Lucernoni contro Riccetti: è guerra nel M5S

Lo strappo in maggioranza è tutt'altro che ricucito. Il vicesindaco attacca la collega per lo spostamento di un corso dall'aula Cutuli all'aula Calamatta. Il presidente del Consiglio risponde per le rime ed assicura: "Subdoli mezzucci e ripicche di questo tipo non mi fermeranno. Continuerò a battermi al fianco dei cittadini nelle varie vertenze presenti sul territorio, fregandomene altamente dei lupi travestiti da agnelli che hanno mire ed obiettivi completamente diversi dagli interessi della collettività"

CIVITAVECCHIA – Lo scambio di accuse tra il vice sindaco Daniela Lucernoni ed il presidente del Consiglio comunale Alessandra Riccetti dimostra che lo strappo in maggioranza è tutt’altro che ricucito. E se la prima decide di non lavare i panni sporchi in casa ma anzi accusando quella che chiama “la signora Riccetti”, il presidente del Consiglio le risponde per le rime. 

Motivo del contendere lo spostamento di un corso che si sarebbe dovuto tenere questa mattina all’aula Cutuli. 
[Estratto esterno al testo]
import Literature.MathematicalPhysics.QuantumFieldTheory.Balaban1983to89.B15Prop1LocalChartFromThm1AtBaseCentralTower
import Literature.MathematicalPhysics.QuantumFieldTheory.Balaban1983to89.B15Prop1LocalChartFromThm1AtBaseCentralB
import Literature.MathematicalPhysics.QuantumFieldTheory.Balaban1983to89.B15Prop1LocalChartAtBaseFieldTowerB
import Literature.MathematicalPhysics.QuantumFieldTheory.Balaban1983to89.B15Prop1SliceNondegeneracyFromRealCoerciveTowerB
import Literature.MathematicalPhysics.QuantumFieldTheory.Balaban1983to89.B15Prop1LocalChartFromThm1AtBaseB
import Literature.MathematicalPhysics.QuantumFieldTheory.Balaban1983to89.B15Prop1GaugeSectionOfForestB

/-!
# `Balaban1983to89.B15Prop1LocalChartFromThm1AtBaseCentralTower` — [Balaban1985Variational] = «[15]», Thm 1 p. 279, (2),(4) p. 278, Prop. 8 p. 305, Prop. 9 p. 309; [Balaban1988Convergent] — **BOND-DATUM EDITION** (`…B15Prop1LocalChartFromThm1AtBaseCentralTowerB`, USED DECLARATIONS ONLY): the print-datum ([Balaban1984PropagatorsII] (2.3)) twins of the declarations of `B15Prop1LocalChartFromThm1AtBaseCentralTower` that N12's junction of record v14ᴸ
uses with a datum-bearing statement (`continuousAt_datum_of_guardOn`, `hcritT_isMinimizer_of_thm1AtBase_central_of_guardOn`, `exists_localChart_at_baseField_of_thm1AtBase_central_of_guardOn`, `exists_localChart_at_baseField_of_thm1AtBase_forest_central_of_guardOn`) — class (γ) of dag-n12-c's census-by-declaration v2 (bus [DAGN12C-G35], 2026-08-30).  GENERATOR (block-extracted from the
parent's tree bytes by HOME `lean/g35/gen/gen_blocks.py`): namespace `…B`, SAME names, `DetSet ↦ BDetSet` (F0a), `AgreeOn ↦ AgreeOnB`, `IsMinimizer ↦ IsMinimizerB`, `bondsOf (𝐁 j) ↦ 𝔅 j`, `constrCard ∕
constrEnum ∕ ConstrSet ∕ msChart ↦ …B` (lane `Node00/MultiScaleFibreChartB`), `IsCritOnFibre ∕ IsFibreChartNear ↦ …B`; proofs VERBATIM; the parent's other (datum-free) declarations REUSED by `open`.

statement-level skeleton of published theorems with citation tags; proofs where landed; nothing here is a claim about
the Yang–Mills mass gap

Cell `pub-ymgap` (HUMAN RULINGS D-0062 ∕ D-0149), lane `pub-ymgap-dag-n12-c` g35 (R134 seat (a), N12 = [B15], s1, lane owner); `--kind proof --supports` K1⁹ `stmt-QuantumFields-27364`; count-neutral.
THEOREMS ONLY (0 `def`, 0 `instance`, 0 `sorry`).  HONESTY GUARD (director-ym №338 (5)): PURELY ADDITIVE — the parent stays landed and true on its own text; nothing in it is edited; no displayed
premise of any consumer is deleted or weakened; every hypothesis stays a hypothesis.  Nothing of Bałaban's analysis asserted; N12 NOT discharged; K0⁷ ∕ K1⁹ NOT closed; one finite 𝕋⁴ programme
at fixed ε — nothing continuum ∕ ℝ⁴ ∕ OS; the Yang–Mills mass gap (Clay) is NOT proved by any of this.

PARENT's DOCSTRING (mathematics and citations; read `𝐁` as the bond datum `𝔅`):
# `Balaban1983to89.B15Prop1LocalChartFromThm1AtBaseCentralTower` — [Balaban1985Variational] = «[15]», Thm 1 p. 279, (2),(4) p. 278, Prop. 8 p. 305, Prop. 9 p. 309; [Balaban1988Convergent]
# = «[III]», (2.10)–(2.12) p. 256: THE LOCAL-CLASS, TOWER-CENTRAL CHART THEOREM UNDER THE PER-TOWER (0.4) GUARDS — the «TP» twin of `B15Prop1LocalChartFromThm1AtBaseCentral`
# (LOCATED-E1-HSB repair step (r3), link 8∕9)

Honest framing: statement-level skeleton of published theorems with citation tags; proofs where landed; nothing here is a claim about the
Yang–Mills mass gap.  Cell `pub-ymgap`, HUMAN RULING D-0062 (Track A), seat `pub-ymgap-dag-n12-c` g24 (lane owner N12 = [B15], strategy s1; lane memo `N12-UNIFORMITY-SPEC.md` §6,
plan g91 word pub-ymgap INBOX l.45435 «(r3) = ADDITIVE TP-twins»); count-neutral; N12 NOT discharged; finite 𝕋⁴ at fixed ε; nothing continuum ∕ OS ∕ mass-gap ∕ Clay.

WHAT CHANGES AGAINST THE TWIN (dag-n12-w1 g3's `B15Prop1LocalChartFromThm1AtBaseCentral`, untouched).  `hsbQ`∕`hsbU : SmallBelow k ·` ↦ the ENUMERATED per-tower guards `hgQ`∕`hgU` at the
constrained bonds of `𝔹`; the guards of the NEARBY chart configurations are the per-tower ones (`eventually_guardOn_constr`), the identification `iterMh = ↑Ū` at a guarded chart point is
`iterMh_coeField_apply_eq_of_guardOn_towerRegion`, the datum vector's continuity at the base datum is §1's `continuousAt_datum_of_guardOn` (analyticity of the iterate at each constrained
bond on its tower), the chart theorem is `exists_localChart_at_baseField_of_guardOn`, (β)'s regularity `analyticAt_sliceDatum_of_guardOn`; `datum_gaugeAct_of_central`, `agreeOn_iff_datum_eq`,
`gaugeSection_of_forest` and the abstract `htransfer_isMin_of_thm1AtBase` are the twins' by name.  The displayed letters ((T1@q₀) central, (S)∕forest, (P8), `hcrit`, `honto`, `hnondeg`,
the local class letter `hDreg'`) are UNCHANGED.

CONTENTS (0 `def`∕`instance`∕`sorry`).  §1 `continuousAt_datum_of_guardOn`; §2 ★★★ `hcritT_isMinimizer_of_thm1AtBase_central_of_guardOn`; §3 ★★★
`exists_localChart_at_baseField_of_thm1AtBase_central_of_guardOn` · ★★★ `exists_localChart_at_baseField_of_thm1AtBase_forest_central_of_guardOn`.
-/


noncomputable section

namespace Literature.MathematicalPhysics.QuantumFieldTheory.Balaban1983to89.B15Prop1LocalChartFromThm1AtBaseCentralTowerB

open B15Prop1LocalChartFromThm1AtBaseCentralTower


open Set Metric Filter
open scoped Topology
open Literature.MathematicalPhysics.QuantumFieldTheory.Balaban1983to89.Node00 (SU coeField coeField_apply SmallBelow ConstrSetB constrCardB constrEnumB star_coe_mul_coe_SU)
open B15AveragingHolomorphic (iterMh)
open B15ComplexifiedDatumFamily (conjVec)
open B15SU2ChartHolomorphic (expMulC logCoordC differentiableAt_logCoordC)
open B15Prop1StateChartSU2 (differentiable_expMulC_right)
open B15Prop1DatumCoordinates (expMulC_zero_left logCoordC_one)
open B15Prop1DatumCoordinatesTowerB (eventually_guardOn_constr)
open B15Prop1DatumCoordinatesTower (polydiscOn_constr_of_guardOn)
open B15AveragingHolomorphicLocalAnalytic (analyticAt_iterMh_apply_of_polydiscOn)
open B15AveragingHolomorphicTowerRegion (preimage_blockIter_saturated self_mem_bondsIn_towerRegion iterMh_coeField_apply_eq_of_guardOn_towerRegion)
open B15Prop1DatumCoordinates (deltaSU_le_one)
open B15Prop1ComplexWilsonAction (contDiffAt_actionSum actionSum_expMulC_cplxVec)
open B15Prop1CriticalChartFromIFT (cplxVec_zero)
open B15Prop1ClassOpenAtRecord (isInducing_coeField)
open B15Prop1LocalChartAtBaseFieldTowerB (exists_localChart_at_baseField_of_guardOn)
open B15Prop1SliceNondegeneracyFromRealCoercive (analyticAt_sliceAction)
open B15Prop1SliceNondegeneracyFromRealCoerciveTowerB (analyticAt_sliceDatum_of_guardOn)
open B15Prop1MinimiserFromBaseUniqueness (htransfer_isMin_of_thm1AtBase)
open B15Prop1LocalChartFromThm1AtBaseB (agreeOn_iff_datum_eq)
open B15Prop1LocalChartFromThm1AtBaseCentralB (datum_gaugeAct_of_central)
open B15Prop1GaugeSectionOfForestB (gaugeSection_of_forest)
open Literature.Analysis.Calculus.ConstrainedCriticalPointLocallyUnique (exists_nhds_critical_unique)
open B14Eq16FaddeevPopov (wilsonAction4_gaugeAct')
open B16Thm1BaseAtRecord11 (continuous_wilsonAction4_SU)
open B12ContinuousTransportInvariance (continuous_gaugeAct_SU)
open B16Sect1Backgrounds (toMS iter_gaugeAct expMul expMul_zero)
open B15Prop1AnalyticExtClause (cplxVec)
open B15Prop1ChartSU2 (su2Chart)
open ExpMeanLog (expMeanLogSU)
open BlockAveraging (blockAvg)
open T4CubeChartGnomonic (SU2)
open T4Continuum B15DeterminingSets B15DeterminingSetsB GaugeField
open scoped Matrix.Norms.L2Operator

variable {P : Params}



section
variable (𝔅 : BDetSet P) (k : ℕ)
“Oggi due dipendenti comunali disabili non hanno potuto prendere parte ad un corso di formazione obbligatoria sulla sicurezza sul lavoro organizzato dal Comune perchè secondo la presidente del consiglio Alessandra Riccetti “la presidenza del consiglio ha la priorità su tutto” – ha raccontato il vicesindaco Lucernoni – d’imperio quindi la signora Riccetti ha deciso di far riunire la Conferenza dei capigruppo convocata tre giorni fa e costituita da 8 consiglieri, all’interno dell’aula Cutuli, già prenotata da oltre un mese per il corso, e di spostare i lavoratori (30 persone circa) ed i docenti all’aula Calamatta.
Ho rappresentato alla signora Riccetti l’incongruenza di spostare un corso sulla sicurezza sul lavoro in un locale con barriere architettoniche e che potevano esserci dei dipendenti con disabilità che non avrebbero avuto accesso, ma la stessa non ha voluto sentire ragioni adducendo che nessuno aveva posto problemi tranne la sottoscritta. Fra i corsisti però erano presenti anche due disabili che hanno dovuto, loro malgrado, rinunciare alla partecipazione al corso perchè il locale non era a loro accessibile. I due disabili in questione parteciperanno al corso in successiva data. Mi scuso a nome dell’amministrazione comunale con gli organizzatori del corso – ha aggiunto – che hanno dovuto anche spostare le attrezzature multimediali e con i due dipendenti in questione e stigmatizzo con forza questo atteggiamento, figlio della peggiore parte della vecchia politica, secondo la quale i politici vengono prima dei cittadini e soprattutto dell’educazione e del rispetto fra persone che dovrebbero essere valori elementari del comune vivere civile”.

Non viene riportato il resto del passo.